Un anno fa moriva Vitaliano Trevisan, scrittore controverso ma a suo modo geniale, che nel suo libro Works aveva raccontato in maniera struggente e ambigua la sua biografia professionale.
Durante le vacanze ho letto la sua opera postuma, Black Tulips, e anche qua si ritrova una splendida riflessione sul pensarsi in prospettiva, in ottica passata o futura, presunta conditio sine qua non per immaginare un percorso di carriera. Trovo che siano parole bellissime, e le riporto in questa rubrica di Sottolineature:
“Cammino, come gli antichi, con lo sguardo rivolto al passato. Questo da sempre, anche se, del tutto scientemente non è poi molto. Ma è un fatto che il futuro non ho mai saputo né vederlo né ritrovarlo. Non sono mai riuscito vedere me stesso nel futuro, per esempio, cosa che spiega in buona parte, la mia incapacità a pensare in termini carriera, causa prima della mia travagliata vita lavorativa – travagliata vita lavorativa non è male; e non sono mai riuscito nemmeno a studiare la Storia, né altra storia particolare che si informasse al metodo cronologico, altra fonte di infiniti problemi. La verità, se per verità si può intendere la causa prima di tutti questi problemi infiniti, è che non sono mai stato in grado di pensare in prospettiva, come si dice, né verso il futuro né verso il passato, e meno ancora sono stato (e sono) in grado di pensare me stesso in prospettiva.

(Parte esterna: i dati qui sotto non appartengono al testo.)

import Literature.RepresentationTheory.FiniteGroups.NilpotentOperatorKernelFiltration
import Literature.Algebra.Homology.GroupCohomologyFreeOrbitFunctions
import Mathlib.Algebra.CharP.Lemmas
import HarnessLib

/-!
# The `p`-part step of Tate's Euler–Poincaré characteristic argument at the ambient level, I:
# `M`-valued functions on a `Q`-set fibred in `p`-cycles — `ψ (Maps(X, M)) = p • ψ (Maps(Y, M))`
# (Milne ADT I Lemma 2.10 / proof of Thm. 5.1; Serre, *Local Fields* IX §1)

Topic `RepresentationTheory/FiniteGroups`; namespace `Literature.RepresentationTheory.FiniteGroups`
(sub-namespace `IndexPStep`).  THEOREMS ONLY (no definition, no named fact, no `sorry`, no
instance).  Sequel of `NilpotentOperatorKernelFiltration` (`ψ F = n • ψ (ker T)` for an equivariant
`T` with `Tⁿ = 0`, `#F = #(ker T)ⁿ`).

Milne, *Arithmetic Duality Theorems* (2006), proof of I Thm. 5.1 (p. 70) with Lemma 2.10 (p. 32):
after Artin induction one may "assume that `Ḡ` is a cyclic group", and the cyclic groups are
brought to order prime to `p` because a cyclic `p`-group contributes through
`𝔽_p[ℤ/p] = 𝔽_p[t]/(t-1)^p`, all of whose composition factors are trivial (Serre, *Local Fields*
IX §1 Thm. 2, Cor.).  The lane «TATE-EPC-TC» (road memo `TATE-EPC-TC-ROAD`, evidence #54 on
stmt-BirchSwinnertonDyer-19032, brick B9) runs the whole reduction with ONE additive invariant `ψ`
of finite `p`-torsion `ℤ[Q]`-modules for the AMBIENT finite group `Q` (no Shapiro step, no change
of group), so the `p`-part step is needed in the form: for `C ≤ H ≤ Q` with `H` CYCLIC and
`[H : C] = p`, and `M` a finite `ℤ[Q]`-module killed by `p`,

  `ψ (Maps(Q/C, M)) = p • ψ (Maps(Q/H, M))`, equivalently `ψ (M ⊗ ℤ[Q/C]/p) = p • ψ (M ⊗ ℤ[Q/H]/p)`

(diagonal actions).  PROOF.  Right translation `R : qC ↦ qhC` by a generator `h` of `H/C` is a
`Q`-equivariant permutation of `Q/C` whose orbits are the fibres of `Q/C → Q/H`, each of size `p`;
on `F = Maps(Q/C, M)` the operator `T = R^* − 1` is `Q`-equivariant with `T^p = R^{*p} − 1 = 0`
(`pM = 0`), `ker T = Maps(Q/H, M)` (functions constant on fibres) and `#F = #Maps(Q/H, M)^p`; so
`NilpotentOperatorKernelFiltration.additive_eq_smul_of_pow_eq_zero_of_card` applies.

THIS FILE: §1 the abstract `p`-cycle setting (`π : X → Y` equivariant, `R : X → X` equivariant
generating the fibres): `sub_pow_prime_eq_zero` (`T^p = 0`), `ker_sub_eq_range` (`ker T = π^*`),
`natCard_eq_mul_of_cycle` (`#X = p·#Y`), **`additive_funRepr_eq_smul_of_cycle`**.  The coset
instance `X = Q/C`, `Y = Q/H` and the tensor currency `M ⊗ ℤ[X]/p` of the lane are the sequel
`PermutationModuleIndexPStep`.

## References
* J. S. Milne, *Arithmetic Duality Theorems*, 2nd ed. (2006), I Lemma 2.10 (p. 32), proof of
  Thm. 5.1 (p. 70). [MilneADT2006]
* J.-P. Serre, *Local Fields*, GTM 67 (1979), IX §1 Thm. 2 and Corollary. [Serre1979]
* J.-P. Serre, *Linear Representations of Finite Groups*, GTM 42 (1977), §3.3, §15.2 Thm. 32.
  [SerreLinearRepresentations1977]
-/

noncomputable section

namespace Literature.RepresentationTheory.FiniteGroups

namespace IndexPStep

open Function LinearMap Submodule StableLatticeReduction
open Literature.Algebra.Homology (funRepr funRepr_apply)

variable {Q : Type} [Group Q] {A : Type*} [AddCommGroup A] {p : ℕ} [hp : Fact p.Prime]

/-! ### §1. The abstract `p`-cycle setting -/

section Cycle

variable {M : Type} [AddCommGroup M] (σ : Representation ℤ Q M)
variable {X Y : Type} [MulAction Q X] [MulAction Q Y]
  (π : X → Y) (hπ : ∀ (g : Q) x, π (g • x) = g • π x) (hπs : Surjective π)
  (R : X → X) (hR : ∀ (g : Q) x, R (g • x) = g • R x) (hπR : ∀ x, π (R x) = π x)

omit hp in
include hπ in
/-- Pull-back along an equivariant map of `Q`-sets is `Q`-equivariant on `M`-valued functions.
[cite: SerreLinearRepresentations1977, §3.3] -/
theorem funLeft_funRepr (g : Q) (f : Y → M) :
    LinearMap.funLeft ℤ M π (funRepr σ Y g f) = funRepr σ X g (LinearMap.funLeft ℤ M π f) := by
  funext x
  rw [LinearMap.funLeft_apply, funRepr_apply, funRepr_apply, LinearMap.funLeft_apply, hπ]

omit hp in
include hR in
/-- The operator `T = R^* − 1` is `Q`-equivariant. [cite: Serre1979, IX §1 Thm. 2, Corollary] -/
theorem sub_funRepr (g : Q) (f : X → M) :
    (LinearMap.funLeft ℤ M R - 1) (funRepr σ X g f) =
      funRepr σ X g ((LinearMap.funLeft ℤ M R - 1) f) := by
  rw [LinearMap.sub_apply, LinearMap.sub_apply, Module.End.one_apply, Module.End.one_apply, map_sub,
    funLeft_funRepr σ R hR]

omit hp in
/-- Powers of the pull-back: `(R^*)^i = (R^[i])^*`. [folklore] -/
private theorem funLeft_pow (i : ℕ) :
    (LinearMap.funLeft ℤ M R) ^ i = LinearMap.funLeft ℤ M (R^[i]) := by
  induction i with
  | zero =>
    rw [pow_zero, Function.iterate_zero]
    exact LinearMap.ext fun f => (LinearMap.funLeft_id ℤ M f).symm
  | succ i ih =>
    rw [pow_succ, ih, Function.iterate_succ', LinearMap.funLeft_comp, Module.End.mul_eq_comp]

/-- **`T^p = 0`** for `T = R^* − 1` on `Maps(X, M)` when `R^[p] = id` and `pM = 0`:
`(R^* − 1)^p = R^{*p} − 1 + p·(…)`. [cite: Serre1979, IX §1 Thm. 2, Corollary] -/
theorem sub_pow_prime_eq_zero (hM : ∀ m : M, (p : ℤ) • m = 0) (hRp : ∀ x, R^[p] x = x) :
    (LinearMap.funLeft ℤ M R - 1) ^ p = 0 := by
  set U : Module.End ℤ (X → M) := LinearMap.funLeft ℤ M R with hU
  have hUp : U ^ p = 1 := by
    rw [hU, funLeft_pow]
    exact LinearMap.ext fun f => funext fun x => by
      rw [LinearMap.funLeft_apply, hRp, Module.End.one_apply]
  obtain ⟨r, hr⟩ := (Commute.one_right U).neg_right.exists_add_pow_prime_eq hp.out
  rw [← sub_eq_add_neg] at hr
  have hpF : ∀ f : X → M, (p : Module.End ℤ (X → M)) f = 0 := fun f => by
    rw [Module.End.natCast_apply, ← Nat.cast_smul_eq_nsmul ℤ]
    funext x
    exact hM (f x)
  refine LinearMap.ext fun f => ?_
  have h3 : ((p : Module.End ℤ (X → M)) * U * -1 * r) f = 0 := by
    rw [mul_assoc, mul_assoc, Module.End.mul_apply, hpF]
  rw [hr, hUp, LinearMap.add_apply, LinearMap.add_apply, h3, add_zero, LinearMap.zero_apply,
    Module.End.one_apply]
  -- `1 + (-1)^p = 0` or `= 2 = p`
  rcases hp.out.eq_two_or_odd' with h2 | hodd
  · subst h2
    have h2f := hpF f
    rw [Module.End.natCast_apply, two_nsmul] at h2f
    rwa [neg_one_sq, Module.End.one_apply]
  · rw [hodd.neg_one_pow, LinearMap.neg_apply, Module.End.one_apply, add_neg_cancel]

include hπs hπR in
/-- **`ker (R^* − 1) = π^* Maps(Y, M)`**: a function is `R`-invariant iff it is constant on the
fibres of `π`, which are the `R`-orbits. [cite: Serre1979, IX §1 Thm. 2, Corollary] -/
theorem ker_sub_eq_range (hfib : ∀ x x', π x = π x' → ∃ i, x' = R^[i] x) :
    LinearMap.ker (LinearMap.funLeft ℤ M R - 1) = LinearMap.range (LinearMap.funLeft ℤ M π) := by
  ext f
  rw [LinearMap.mem_ker, LinearMap.mem_range, LinearMap.sub_apply, Module.End.one_apply, sub_eq_zero]
  constructor
  · intro hf
    have hfR : ∀ x, f (R x) = f x := fun x => by
      have := congrFun hf x
      rwa [LinearMap.funLeft_apply] at this
    have hfi : ∀ i x, f (R^[i] x) = f x := by
      intro i
      induction i with
      | zero => intro x; rfl
      | succ i ih => intro x; rw [Function.iterate_succ_apply, ih, hfR]
    obtain ⟨s, hs⟩ := hπs.hasRightInverse
    refine ⟨fun y => f (s y), funext fun x => ?_⟩
    rw [LinearMap.funLeft_apply]
    obtain ⟨i, hi⟩ := hfib (s (π x)) x (hs (π x))
    conv_rhs => rw [hi]
    rw [hfi]
  · rintro ⟨g, rfl⟩
    funext x
    rw [LinearMap.funLeft_apply, LinearMap.funLeft_apply, LinearMap.funLeft_apply, hπR]

include hπs hπR in
/-- **`#X = p · #Y`** when the fibres of `π` are `R`-cycles of length exactly `p`
(`(y, i) ↦ R^[i] (s y)` is a bijection `Y × Fin p ≃ X` for any section `s`).
[cite: Serre1979, IX §1] -/
theorem natCard_eq_mul_of_cycle [Finite Y] (hRp : ∀ x, R^[p] x = x)
    (hfib : ∀ x x', π x = π x' → ∃ i, x' = R^[i] x)
    (hfree : ∀ x i, 0 < i → i < p → R^[i] x ≠ x) : Nat.card X = Nat.card Y * p := by
  obtain ⟨s, hs⟩ := hπs.hasRightInverse
  have hiter : ∀ i x, π (R^[i] x) = π x := fun i => by
    induction i with
    | zero => intro x; rfl
    | succ i ih => intro x; rw [Function.iterate_succ_apply', hπR, ih]
  -- reduce exponents mod `p`
  have hRpk : ∀ k x, R^[p * k] x = x := fun k => by
    induction k with
    | zero => intro x; rw [mul_zero, Function.iterate_zero_apply]
    | succ k ih => intro x; rw [Nat.mul_succ, Function.iterate_add_apply, hRp, ih]
  have hmod : ∀ i x, R^[i] x = R^[i % p] x := fun i x => by
    conv_lhs => rw [← Nat.mod_add_div i p]
    rw [Function.iterate_add_apply, hRpk]
  let Φ : Y × Fin p → X := fun yi => R^[yi.2] (s yi.1)
  have hΦ : Bijective Φ := by
    constructor
    · rintro ⟨y, i⟩ ⟨y', j⟩ h
      have hy : y = y' := by
        have := congrArg π h
        simp only [Φ, hiter, hs y, hs y'] at this
        exact this
      subst hy
      -- `R^[i] z = R^[j] z` with `i, j < p` forces `i = j`
      simp only [Φ] at h
      have key : ∀ (a b : ℕ), a ≤ b → b < p → R^[a] (s y) = R^[b] (s y) → a = b := by
        intro a b hab hb he
        by_contra hne
        have hlt : 0 < b - a := Nat.sub_pos_of_lt (lt_of_le_of_ne hab hne)
        apply hfree (R^[a] (s y)) (b - a) hlt (lt_of_le_of_lt (Nat.sub_le b a) hb)
        rw [← Function.iterate_add_apply, Nat.sub_add_cancel hab, ← he]
      rcases le_total (i : ℕ) j with hij | hji
      · exact Prod.ext rfl (Fin.ext (key i j hij j.2 h))
      · exact Prod.ext rfl (Fin.ext (key j i hji i.2 h.symm).symm)
    · intro x
      obtain ⟨i, hi⟩ := hfib (s (π x)) x (hs (π x))
      refine ⟨⟨π x, ⟨i % p, Nat.mod_lt _ hp.out.pos⟩⟩, ?_⟩
      simp only [Φ]
      rw [← hmod, ← hi]
  haveI : Finite X := Finite.of_surjective Φ hΦ.2
  rw [← Nat.card_congr (Equiv.ofBijective Φ hΦ), Nat.card_prod, Nat.card_eq_fintype_card (α := Fin p),
    Fintype.card_fin]

variable (ψ : ∀ ⦃X : Type⦄ [AddCommGroup X] [Module ℤ X], Representation ℤ Q X → A)
  (hψ : ∀ ⦃X Y Z : Type⦄ [AddCommGroup X] [Module ℤ X] [AddCommGroup Y] [Module ℤ Y]
    [AddCommGroup Z] [Module ℤ Z] (ρX : Representation ℤ Q X) (ρY : Representation ℤ Q Y)
    (ρZ : Representation ℤ Q Z) (f : X →ₗ[ℤ] Y) (g : Y →ₗ[ℤ] Z),
    (∀ s x, f (ρX s x) = ρY s (f x)) → (∀ s y, g (ρY s y) = ρZ s (g y)) →
    Injective f → Surjective g → LinearMap.range f = LinearMap.ker g → Finite Y →
    (∀ y : Y, (p : ℤ) • y = 0) → ψ ρY = ψ ρX + ψ ρZ)
include hψ

include hπ hπs hR hπR in
/-- **The abstract `p`-cycle step**: `ψ (Maps(X, M)) = p • ψ (Maps(Y, M))` when `π : X ↠ Y` is
equivariant and `R` is an equivariant self-map of `X` over `Y` whose orbits are the fibres, of
length exactly `p` (`M` finite, `pM = 0`, `Y` finite).
[cite: MilneADT2006, I Lemma 2.10 (p. 32)] [cite: Serre1979, IX §1 Thm. 2, Corollary] -/
theorem additive_funRepr_eq_smul_of_cycle [Finite M] [Finite X] [Finite Y]
    (hM : ∀ m : M, (p : ℤ) • m = 0)
    (hRp : ∀ x, R^[p] x = x) (hfib : ∀ x x', π x = π x' → ∃ i, x' = R^[i] x)
    (hfree : ∀ x i, 0 < i → i < p → R^[i] x ≠ x) :
    ψ (funRepr σ X) = p • ψ (funRepr σ Y) := by
  obtain ⟨good_sub, good_quot, hψ'⟩ := StableLatticeReduction.Int.admissible ψ hψ
  have hX : Nat.card X = Nat.card Y * p := natCard_eq_mul_of_cycle π hπs R hπR hRp hfib hfree
  set T : (X → M) →ₗ[ℤ] (X → M) := LinearMap.funLeft ℤ M R - 1 with hTdef
  have hT : ∀ s f, T (funRepr σ X s f) = funRepr σ X s (T f) := sub_funRepr σ R hR
  have hpF : ∀ f : X → M, (p : ℤ) • f = 0 := fun f => funext fun x => hM (f x)
  -- `ker T ≃ Maps(Y, M)`, equivariantly
  have hker := ker_sub_eq_range (M := M) π hπs R hπR hfib
  let e : (Y → M) ≃ₗ[ℤ] LinearMap.ker T :=
    (LinearEquiv.ofInjective (LinearMap.funLeft ℤ M π)
      (LinearMap.funLeft_injective_of_surjective _ _ π hπs)).trans (LinearEquiv.ofEq _ _ hker.symm)
  have he : ∀ s f, e (funRepr σ Y s f) =
      (funRepr σ X).subrepresentation (LinearMap.ker T) (ker_le_comap_of_comm _ _ T hT) s (e f) :=
    fun s f => Subtype.ext (funLeft_funRepr σ π hπ s f)
  have hcardK : Nat.card (LinearMap.ker T) = Nat.card M ^ Nat.card Y := by
    rw [← Nat.card_congr e.toEquiv, Nat.card_fun]
  have hcard : Nat.card (X → M) = Nat.card (LinearMap.ker T) ^ p := by
    rw [hcardK, Nat.card_fun, hX, pow_mul]
  rw [KernelFiltration.additive_eq_smul_of_pow_eq_zero_of_card ψ hψ (funRepr σ X) hpF T hT
    (sub_pow_prime_eq_zero R hM hRp) hcard]
  congr 1
  haveI : Finite (LinearMap.ker T) := inferInstance
  exact (Admissible.additive_eq_of_linearEquiv ψ _ good_quot hψ' (funRepr σ Y) _
    (good_sub _ _ (ker_le_comap_of_comm _ _ T hT) ⟨inferInstance, hpF⟩) e he).symm

end Cycle

end IndexPStep

end Literature.RepresentationTheory.FiniteGroups

end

Strano, perché so benissimo come mettere qualcosa in prospettiva, anzi direi che, essendo stato un disegnatore tecnico professionista, ero un vero esperto di come si esegue una prospettiva; secondo il sistema dei raggi ottici, per esempio, oppure quello dei punti misuratori; e, a seconda dei casi, sapevo quando era meglio l’uno e quando l’altro; e tutte le specificità e le problematiche legate alla prospettiva, tra le più complesse nell’ambito della scienza del disegno tecnico”.
“ (…) io ero un esperto, e della prospettiva sapevo tutto. Allora perché disegnare una prospettiva, anche non particolarmente complessa, mi faceva sempre venire mal di testa? Così come, del resto, mi ha sempre fatto male alla testa sforzarmi di pensare in prospettiva; è se per un lungo periodo mi sono ostinato nello sforzo di pensarmi in prospettiva, con conseguenze disastrose, per me stesso e per gli altri, in tutti gli ambiti della mia prima vita, era perché, come più o meno tutti, ero costretto a pensare tutto, e in particolare me stesso, in prospettiva. A pensarci bene, è un tormento che inizia, per tutti, molto presto, nel momento esatto in cui un adulto ci chiede: Cosa farai da grande? E io infatti risposi: Lo scrittore, professione che, visto il contesto sociale in cui mi ero ritrovato a nascere, non offriva, perlomeno all’epoca, alcuna prospettiva; e non avendola io avuta in partenza, e continuato a non averne avuta in corso d’opera, non mi è possibile, ora, ricostruirla nel passato. Il bambino che, alla domanda, Cosa farai da grande, risponde, Lo scrittore, non è in rapporto prospettico con lo scrittore in cui, gli piaccia oppure no, si è effettivamente evoluto ed è. Le modalità con le quali il soggetto si è mosso, nel tempo e nello spazio, nel suo ambiente e fuori di esso, o meglio nei suoi vari ambienti, e fuori di essi, sono sempre state dettate dalle contingenze, le quali, dovendo moltissimo al caso, non permettono di rendere il suo percorso in metafora prospettica.
In definitiva, che io guardi in avanti o indietro, sono stato, resto, sarò e sarò stato un uomo privo di qualsivoglia prospettiva.”